Vincent Atmicus

今では平気な顔をして芳垣安洋が最も好きなドラマーと言えるけど、そう断言できるようになったのは、実は最近の事だったりする。その最大のきっかけが9/5〜7のAltered States16周年記念3Daysの演奏で、特に2日目の「Lotus完コピSession」を見たことが大きい。それまで、芳垣というドラマーのイメージと言えば、強くて大きな音、まあ、男気のある音というイメージだったのだけど、「Lotus完コピSession」で、ラテンのリズムを叩くのを見て、かなり柔軟なリズムを叩ける人なのだと気付いた。それまではASやEmergency!、その他のセッションでの演奏しか知らなくて、そこで聴いていたものはジャズ〜アヴァンの日本のアンダーグラウンドの音楽シーンでの活動ばかりだった。芳垣自身が中心になって演奏しているものと言えばEmergency!ぐらいしか知らなかったのだけど、ちょっと調べてみたら、Vincent Atmicusというグループも立ち上げている事を知り、その最新盤の『Vincent III』を購入してみた。

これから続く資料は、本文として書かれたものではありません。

import Literature.MathematicalPhysics.KineticTheory.InfiniteChainGibbsStationarity
import Literature.MathematicalPhysics.KineticTheory.InfiniteChainVariationalCalculus
import Literature.MathematicalPhysics.KineticTheory.InfiniteChainCurrentMoments
import Literature.MathematicalPhysics.KineticTheory.InfiniteChainDynamicsCondB1
import Literature.MathematicalPhysics.KineticTheory.InfiniteChainTightRegular
import HarnessLib

/-!
# The thermal states of the pinned anharmonic chain are time invariant

Topic `Literature/MathematicalPhysics/KineticTheory`; theorems only (no definitions, no named facts).
Companion of `InfiniteChainGibbsStationarity.lean` (`IsChainGibbsMeasure.isTimeInvariant`: a DLR
Gibbs state with integrable momenta and forces is time invariant in the generator sense of
Bernardin 2014, Def. 1) for the tree's chain `pinnedChain ω₂ lam β γ`
(`U(q) = ω₂ q²/2 + lam q⁴/4`, `V(r) = r²/2 + β r⁴/4`; `ω₂ > 0`, `lam, β ≥ 0`):

* `bmLocalEnergy_zero` — `W_{x,0} = p_x²/2 + U(q_x) + 1`;
* `HasSuperstabilityEstimate.exists_integral_abs_pow_add_le_pinnedChain` — under Buttà–Marchioro's
  superstability estimate (2.3) ALL SITE MOMENTS are finite, UNIFORMLY in the site:
  `∀ m ∃ C ∀ x, ∫ (|q_x|^m + |p_x|^m) dμ ≤ C` (the "translation-bounded" hypothesis shape of the
  Fourier's-law routes), from `|q_x|, |p_x| ≤ K · W_{x,0}` and `W_{x,0}^m ∈ L¹` uniformly;
* `integrable_force_pinnedChain` — the (cubic) forces are integrable once `|q_x|, |q_x|³ ∈ L¹`;
* `isTimeInvariant_pinnedChain_of_hasSuperstabilityEstimate` — **every superstable DLR Gibbs state
  of the pinned chain is `IsTimeInvariant`**;
* `isTimeInvariant_pinnedChain_of_isShiftInvariant` — in particular **the shift-invariant Gibbs
  state** (the transfer-operator Markov state; `InfiniteChainTightRegular`) **is time invariant**:
  the regular thermal states of the routes `ParityLiouvilleSeed` / `LocalOhmBV` / `CurrentTiltQuench`
  inhabit the hypothesis class "time-invariant, translation-bounded, regular" of their rigidity
  statements (`ZeroCurrentRigidity`, `LiouvilleForHeat`).

[cite: LanfordLebowitzLieb1977, §4 remark (i)] [cite: Bernardin2014, §1.1 Def. 1 footnote]
[cite: ButtaMarchioro2016, §2 eq. (2.3)]
-/

noncomputable section

open MeasureTheory Filter Topology Set
open scoped ENNReal

namespace Literature.MathematicalPhysics.KineticTheory.HeatConduction

namespace OscillatorChain

/-! ### Site moments of superstable states -/

/-- `W_{x,0}(σ) = p_x²/2 + U(q_x) + 1` (the one-site box has no bonds). [cite: ButtaMarchioro2016, §2 eq. (2.4)] -/
theorem bmLocalEnergy_zero (P : OscillatorChain) (x : ℤ) (σ : ChainConfig) :
    P.bmLocalEnergy x 0 σ = (σ x).2 ^ 2 / 2 + P.U (σ x).1 + 1 := by
  simp [bmLocalEnergy]

/-- **Site bounds for the pinned chain**: `|q_x| ≤ (1 + 2/ω₂) W_{x,0}` and `|p_x| ≤ 3 W_{x,0}`
(`U(q) ≥ ω₂ q²/2`, `W ≥ 1`). [folklore] -/
theorem abs_le_mul_bmLocalEnergy_zero_pinnedChain {ω₂ lam : ℝ} (β γ : ℝ) (hω : 0 < ω₂)
    (hl : 0 ≤ lam) (x : ℤ) (σ : ChainConfig) :
    |(σ x).1| ≤ (1 + 2 / ω₂) * (pinnedChain ω₂ lam β γ).bmLocalEnergy x 0 σ ∧
      |(σ x).2| ≤ 3 * (pinnedChain ω₂ lam β γ).bmLocalEnergy x 0 σ := by
  set q : ℝ := (σ x).1 with hq
  set p : ℝ := (σ x).2 with hp
  have hU : (pinnedChain ω₂ lam β γ).U q = ω₂ * q ^ 2 / 2 + lam * q ^ 4 / 4 := rfl
  have hW : (pinnedChain ω₂ lam β γ).bmLocalEnergy x 0 σ = p ^ 2 / 2 + (ω₂ * q ^ 2 / 2 + lam * q ^ 4 / 4) + 1 := by
    rw [bmLocalEnergy_zero, ← hU]
  rw [hW]
  have hl4 : 0 ≤ lam * q ^ 4 / 4 := by positivity
  have hq2 : q ^ 2 ≤ 2 / ω₂ * (p ^ 2 / 2 + (ω₂ * q ^ 2 / 2 + lam * q ^ 4 / 4) + 1) := by
    have h1 : ω₂ * q ^ 2 / 2 ≤ p ^ 2 / 2 + (ω₂ * q ^ 2 / 2 + lam * q ^ 4 / 4) + 1 := by
      nlinarith [sq_nonneg p]
    calc q ^ 2 = 2 / ω₂ * (ω₂ * q ^ 2 / 2) := by field_simp
      _ ≤ 2 / ω₂ * (p ^ 2 / 2 + (ω₂ * q ^ 2 / 2 + lam * q ^ 4 / 4) + 1) :=
          mul_le_mul_of_nonneg_left h1 (by positivity)
  have habs : ∀ u : ℝ, |u| ≤ 1 + u ^ 2 := fun u => by
    have h1 : 0 ≤ (|u| - 1) ^ 2 := sq_nonneg _
    have h2 : |u| ^ 2 = u ^ 2 := sq_abs u
    nlinarith [h1, h2, sq_nonneg u, abs_nonneg u]
  have hqa := habs q
  have hpa := habs p
  have hω' : 0 ≤ 2 / ω₂ := by positivity
  constructor
  · nlinarith [hqa, hq2, sq_nonneg p, sq_nonneg q, hl4, hω']
  · nlinarith [hpa, sq_nonneg p, sq_nonneg q, hl4, hω.le]

/-- **All site moments of a superstable state of the pinned chain are finite, uniformly in the
site**: for `ω₂ > 0`, `lam, β ≥ 0`, a state obeying Buttà–Marchioro's superstability estimate (2.3)
has `∫ (|q_x|^m + |p_x|^m) dμ ≤ C_m` for all `x ∈ ℤ`. [cite: ButtaMarchioro2016, §2 eq. (2.3)] -/
theorem HasSuperstabilityEstimate.exists_integral_abs_pow_add_le_pinnedChain {ω₂ lam β : ℝ} (γ : ℝ)
    (hω : 0 < ω₂) (hl : 0 ≤ lam) (hβ : 0 ≤ β) {μ : Measure ChainConfig}
    (hss : (pinnedChain ω₂ lam β γ).HasSuperstabilityEstimate μ) (m : ℕ) :
    ∃ C : ℝ, ∀ x : ℤ, Integrable (fun σ : ChainConfig => |(σ x).1| ^ m + |(σ x).2| ^ m) μ ∧
      ∫ σ, (|(σ x).1| ^ m + |(σ x).2| ^ m) ∂μ ≤ C := by
  have hU0 := pinnedChain_U_nonneg β γ hω.le hl
  have hV0 : ∀ r, 0 ≤ (pinnedChain ω₂ lam β γ).V r := fun r => by
    show (0 : ℝ) ≤ r ^ 2 / 2 + β * r ^ 4 / 4
    positivity
  have hVm : Measurable (pinnedChain ω₂ lam β γ).V := by
    show Measurable fun r : ℝ => r ^ 2 / 2 + β * r ^ 4 / 4
    fun_prop
  obtain ⟨C, lam₀, -, -, h⟩ := hss.exists_integral_bmLocalEnergy_pow_le hU0 hV0
    (measurable_pinnedChain_U ω₂ lam β γ) hVm
  set K : ℝ := (1 + 2 / ω₂) ^ m + 3 ^ m with hK
  have hK0 : 0 ≤ K := by positivity
  refine ⟨K * ((m.factorial : ℝ) / lam₀ ^ m * Real.exp (C * (2 * ((0 : ℕ) : ℝ) + 1))), fun x => ?_⟩
  obtain ⟨hint, hle⟩ := h x 0 m
  have hpt : ∀ σ : ChainConfig, |(σ x).1| ^ m + |(σ x).2| ^ m ≤
      K * (pinnedChain ω₂ lam β γ).bmLocalEnergy x 0 σ ^ m := fun σ => by
    obtain ⟨hq, hp⟩ := abs_le_mul_bmLocalEnergy_zero_pinnedChain β γ hω hl x σ
    have hqm := pow_le_pow_left₀ (abs_nonneg _) hq m
    have hpm := pow_le_pow_left₀ (abs_nonneg _) hp m
    rw [mul_pow] at hqm hpm
    rw [hK, add_mul]
    exact add_le_add hqm hpm
  have hmeas : Measurable fun σ : ChainConfig => |(σ x).1| ^ m + |(σ x).2| ^ m :=
    ((measurable_pi_apply x).fst.abs.pow_const m).add ((measurable_pi_apply x).snd.abs.pow_const m)
  have hdom : Integrable (fun σ => K * (pinnedChain ω₂ lam β γ).bmLocalEnergy x 0 σ ^ m) μ :=
    hint.const_mul K
  have hintm : Integrable (fun σ : ChainConfig => |(σ x).1| ^ m + |(σ x).2| ^ m) μ := by
    refine hdom.mono' hmeas.aestronglyMeasurable (Eventually.of_forall fun σ => ?_)
    rw [Real.norm_of_nonneg (by positivity)]
    exact hpt σ
  refine ⟨hintm, ?_⟩
  calc ∫ σ, (|(σ x).1| ^ m + |(σ x).2| ^ m) ∂μ
      ≤ ∫ σ, K * (pinnedChain ω₂ lam β γ).bmLocalEnergy x 0 σ ^ m ∂μ := integral_mono hintm hdom hpt
    _ = K * ∫ σ, (pinnedChain ω₂ lam β γ).bmLocalEnergy x 0 σ ^ m ∂μ := integral_const_mul _ _
    _ ≤ K * ((m.factorial : ℝ) / lam₀ ^ m * Real.exp (C * (2 * ((0 : ℕ) : ℝ) + 1))) :=
        mul_le_mul_of_nonneg_left hle hK0

/-- From the summed site moments to the separate ones. [folklore] -/
theorem integrable_abs_pow_of_add {μ : Measure ChainConfig} {m : ℕ} {x : ℤ}
    (h : Integrable (fun σ : ChainConfig => |(σ x).1| ^ m + |(σ x).2| ^ m) μ) :
    Integrable (fun σ : ChainConfig => |(σ x).1| ^ m) μ ∧
      Integrable (fun σ : ChainConfig => |(σ x).2| ^ m) μ := by
  constructor
  · refine h.mono' ((measurable_pi_apply x).fst.abs.pow_const m).aestronglyMeasurable
      (Eventually.of_forall fun σ => ?_)
    rw [Real.norm_of_nonneg (by positivity)]
    have : 0 ≤ |(σ x).2| ^ m := by positivity
    linarith
  · refine h.mono' ((measurable_pi_apply x).snd.abs.pow_const m).aestronglyMeasurable
      (Eventually.of_forall fun σ => ?_)
    rw [Real.norm_of_nonneg (by positivity)]
    have : 0 ≤ |(σ x).1| ^ m := by positivity
    linarith

/-! ### Integrability of the forces of the pinned chain -/

/-- `|a - b|³ ≤ 4 (|a|³ + |b|³)` (`4(u³+v³) - (u+v)³ = 3(u+v)(u-v)²`). [folklore] -/
theorem abs_sub_pow_three_le (a b : ℝ) : |a - b| ^ 3 ≤ 4 * (|a| ^ 3 + |b| ^ 3) := by
  have h : |a - b| ^ 3 ≤ (|a| + |b|) ^ 3 := pow_le_pow_left₀ (abs_nonneg _) (abs_sub a b) 3
  nlinarith [h, mul_nonneg (add_nonneg (abs_nonneg a) (abs_nonneg b)) (sq_nonneg (|a| - |b|))]

/-- `|u + c u³| ≤ |u| + |c| |u|³`. [folklore] -/
theorem abs_add_mul_pow_three_le (c u : ℝ) : |u + c * u ^ 3| ≤ |u| + |c| * |u| ^ 3 := by
  calc |u + c * u ^ 3| ≤ |u| + |c * u ^ 3| := abs_add_le _ _
    _ = |u| + |c| * |u| ^ 3 := by rw [abs_mul, abs_pow]

/-- `|(a - b) + c (a - b)³| ≤ (|a| + |b|) + |c| · 4 (|a|³ + |b|³)`. [folklore] -/
theorem abs_pinnedBondForce_le (c a b : ℝ) :
    |(a - b) + c * (a - b) ^ 3| ≤ (|a| + |b|) + |c| * (4 * (|a| ^ 3 + |b| ^ 3)) :=
  (abs_add_mul_pow_three_le c (a - b)).trans
    (add_le_add (abs_sub a b) (mul_le_mul_of_nonneg_left (abs_sub_pow_three_le a b) (abs_nonneg c)))

/-- **The forces of the pinned chain are integrable** in any state with `|q_x|, |q_x|³ ∈ L¹` for all
sites. [folklore] -/
theorem integrable_force_pinnedChain (ω₂ lam β γ : ℝ) {μ : Measure ChainConfig}
    (h1 : ∀ x : ℤ, Integrable (fun σ : ChainConfig => |(σ x).1|) μ)
    (h3 : ∀ x : ℤ, Integrable (fun σ : ChainConfig => |(σ x).1| ^ 3) μ) (x : ℤ) :
    Integrable (fun σ : ChainConfig => (pinnedChain ω₂ lam β γ).force σ x) μ := by
  have hG : Integrable (fun σ : ChainConfig =>
      (|ω₂| * |(σ x).1| + |lam| * |(σ x).1| ^ 3) +
        ((|(σ (x + 1)).1| + |(σ x).1|) + |β| * (4 * (|(σ (x + 1)).1| ^ 3 + |(σ x).1| ^ 3))) +
        ((|(σ x).1| + |(σ (x - 1)).1|) + |β| * (4 * (|(σ x).1| ^ 3 + |(σ (x - 1)).1| ^ 3)))) μ :=
    ((((h1 x).const_mul |ω₂|).add ((h3 x).const_mul |lam|)).add
      (((h1 (x + 1)).add (h1 x)).add ((((h3 (x + 1)).add (h3 x)).const_mul 4).const_mul |β|))).add
      (((h1 x).add (h1 (x - 1))).add ((((h3 x).add (h3 (x - 1))).const_mul 4).const_mul |β|))
  refine hG.mono' (measurable_force _ x).aestronglyMeasurable (Eventually.of_forall fun σ => ?_)
  -- `F_x = -(ω₂ q_x + lam q_x³) + (r_x + β r_x³) - (r_{x-1} + β r_{x-1}³)`, `r_x = q_{x+1} - q_x`
  have hF : (pinnedChain ω₂ lam β γ).force σ x =
      -(ω₂ * (σ x).1 + lam * (σ x).1 ^ 3) +
        (((σ (x + 1)).1 - (σ x).1) + β * ((σ (x + 1)).1 - (σ x).1) ^ 3) -
        (((σ x).1 - (σ (x - 1)).1) + β * ((σ x).1 - (σ (x - 1)).1) ^ 3) := by
    simp only [force_eq, pinnedChain_deriv_U_eq, pinnedChain_deriv_V_eq]
  rw [Real.norm_eq_abs, hF]
  have hA : |-(ω₂ * (σ x).1 + lam * (σ x).1 ^ 3)| ≤ |ω₂| * |(σ x).1| + |lam| * |(σ x).1| ^ 3 := by
    rw [abs_neg]
    calc |ω₂ * (σ x).1 + lam * (σ x).1 ^ 3| ≤ |ω₂ * (σ x).1| + |lam * (σ x).1 ^ 3| := abs_add_le _ _
      _ = |ω₂| * |(σ x).1| + |lam| * |(σ x).1| ^ 3 := by rw [abs_mul, abs_mul, abs_pow]
  have hB := abs_pinnedBondForce_le β (σ (x + 1)).1 (σ x).1
  have hC := abs_pinnedBondForce_le β (σ x).1 (σ (x - 1)).1
  refine (abs_sub _ _).trans ((add_le_add ((abs_add_le _ _).trans (add_le_add hA hB)) hC).trans ?_)
  exact le_rfl

/-! ### Time invariance of the thermal states of the pinned chain -/

/-- `U` of the pinned chain is `C²` (a polynomial). [folklore] -/
theorem contDiff_two_U_pinnedChain (ω₂ lam β γ : ℝ) : ContDiff ℝ 2 (pinnedChain ω₂ lam β γ).U := by
  show ContDiff ℝ 2 fun q : ℝ => ω₂ * q ^ 2 / 2 + lam * q ^ 4 / 4
  fun_prop

/-- `V` of the pinned chain is `C²` (a polynomial). [folklore] -/
theorem contDiff_two_V_pinnedChain (ω₂ lam β γ : ℝ) : ContDiff ℝ 2 (pinnedChain ω₂ lam β γ).V := by
  show ContDiff ℝ 2 fun r : ℝ => r ^ 2 / 2 + β * r ^ 4 / 4
  fun_prop

/-- **Every superstable DLR Gibbs state of the pinned anharmonic chain is time invariant** in the
generator sense (`IsTimeInvariant`: `∫ 𝒜f dμ = 0`, `𝒜f ∈ L¹(μ)`, for all `f ∈ C₀¹`), for `ω₂ > 0`,
`lam, β ≥ 0`, any `γ` and any temperature. [cite: LanfordLebowitzLieb1977, §4 remark (i)] -/
theorem isTimeInvariant_pinnedChain_of_hasSuperstabilityEstimate {ω₂ lam β : ℝ} (γ : ℝ)
    (hω : 0 < ω₂) (hl : 0 ≤ lam) (hβ : 0 ≤ β) {T : ℝ} {μ : Measure ChainConfig}
    (hμ : (pinnedChain ω₂ lam β γ).IsChainGibbsMeasure T μ)
    (hss : (pinnedChain ω₂ lam β γ).HasSuperstabilityEstimate μ) :
    IsTimeInvariant (pinnedChain ω₂ lam β γ) μ := by
  have hmom : ∀ (m : ℕ) (x : ℤ), Integrable (fun σ : ChainConfig => |(σ x).1| ^ m) μ ∧
      Integrable (fun σ : ChainConfig => |(σ x).2| ^ m) μ := fun m x => by
    obtain ⟨C, hC⟩ := hss.exists_integral_abs_pow_add_le_pinnedChain γ hω hl hβ m
    exact integrable_abs_pow_of_add (hC x).1
  have h1 : ∀ x : ℤ, Integrable (fun σ : ChainConfig => |(σ x).1|) μ := fun x => by
    simpa using (hmom 1 x).1
  have h3 : ∀ x : ℤ, Integrable (fun σ : ChainConfig => |(σ x).1| ^ 3) μ := fun x => (hmom 3 x).1
  have hp : ∀ x : ℤ, Integrable (fun σ : ChainConfig => (σ x).2) μ := fun x => by
    have h := (hmom 1 x).2
    refine h.mono' (measurable_pi_apply x).snd.aestronglyMeasurable
      (Eventually.of_forall fun σ => ?_)
    simp [Real.norm_eq_abs]
  exact hμ.isTimeInvariant (contDiff_two_U_pinnedChain ω₂ lam β γ)
    (contDiff_two_V_pinnedChain ω₂ lam β γ) (condB1_pinnedChain hω.le hl hβ γ) hp
    (integrable_force_pinnedChain ω₂ lam β γ h1 h3)

/-- **The shift-invariant Gibbs state of the pinned anharmonic chain is time invariant**: for
`ω₂ > 0`, `lam, β ≥ 0`, `T > 0`, a translation-invariant DLR Gibbs state of `pinnedChain ω₂ lam β γ`
(which is the transfer-operator Markov state and obeys BM (2.3),
`isShiftInvariant_and_hasSuperstabilityEstimate_of_tight_pinnedChain`) satisfies `IsTimeInvariant`.
[cite: LanfordLebowitzLieb1977, §4 remark (i)] -/
theorem isTimeInvariant_pinnedChain_of_isShiftInvariant {ω₂ lam β : ℝ} (γ : ℝ)
    (hω : 0 < ω₂) (hl : 0 ≤ lam) (hβ : 0 ≤ β) {T : ℝ} (hT : 0 < T) {μ : Measure ChainConfig}
    (hμ : (pinnedChain ω₂ lam β γ).IsChainGibbsMeasure T μ) (hS : IsShiftInvariant μ) :
    IsTimeInvariant (pinnedChain ω₂ lam β γ) μ := by
  haveI : IsProbabilityMeasure μ := hμ.isProbabilityMeasure
  exact isTimeInvariant_pinnedChain_of_hasSuperstabilityEstimate γ hω hl hβ hμ
    (isShiftInvariant_and_hasSuperstabilityEstimate_of_tight_pinnedChain γ hω hl hβ hT hμ
      (oneSiteTight_of_isShiftInvariant hS)).2

/-- The site moments of the shift-invariant Gibbs state of the pinned chain are finite, uniformly
in the site (translation-boundedness of the thermal state). [folklore] -/
theorem exists_integral_abs_pow_add_le_pinnedChain_of_isShiftInvariant {ω₂ lam β : ℝ} (γ : ℝ)
    (hω : 0 < ω₂) (hl : 0 ≤ lam) (hβ : 0 ≤ β) {T : ℝ} (hT : 0 < T) {μ : Measure ChainConfig}
    (hμ : (pinnedChain ω₂ lam β γ).IsChainGibbsMeasure T μ) (hS : IsShiftInvariant μ) (m : ℕ) :
    ∃ C : ℝ, ∀ x : ℤ, Integrable (fun σ : ChainConfig => |(σ x).1| ^ m + |(σ x).2| ^ m) μ ∧
      ∫ σ, (|(σ x).1| ^ m + |(σ x).2| ^ m) ∂μ ≤ C := by
  haveI : IsProbabilityMeasure μ := hμ.isProbabilityMeasure
  exact (isShiftInvariant_and_hasSuperstabilityEstimate_of_tight_pinnedChain γ hω hl hβ hT hμ
    (oneSiteTight_of_isShiftInvariant hS)).2.exists_integral_abs_pow_add_le_pinnedChain γ hω hl hβ m

end OscillatorChain

end Literature.MathematicalPhysics.KineticTheory.HeatConduction

end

「アンサンブルを重視したバンド」という言葉から感じるように、先鋭的な音よりも、それまで培ってきたリズムに対する探求、それをバンド全体で表現する事に重きを置いた音になっている。『Vincent III』は前作からの残り物に新録を加えた構成になっていて、もしかしてちょっとイマイチなものかと思ったら、全然そんなこと無く一気に聴き通せる内容になっていた。ラテンやアフリカを思い浮かばせるリズムばかりではなく、スカのリズムやダブの手法等、様々な手段が違和感無く同居している。そして音の構成ばかりじゃなく曲自体に魅力が多く、1曲目のベース主導のリフを聴いた瞬間に、このアルバムがカッコいいものである事がわかる。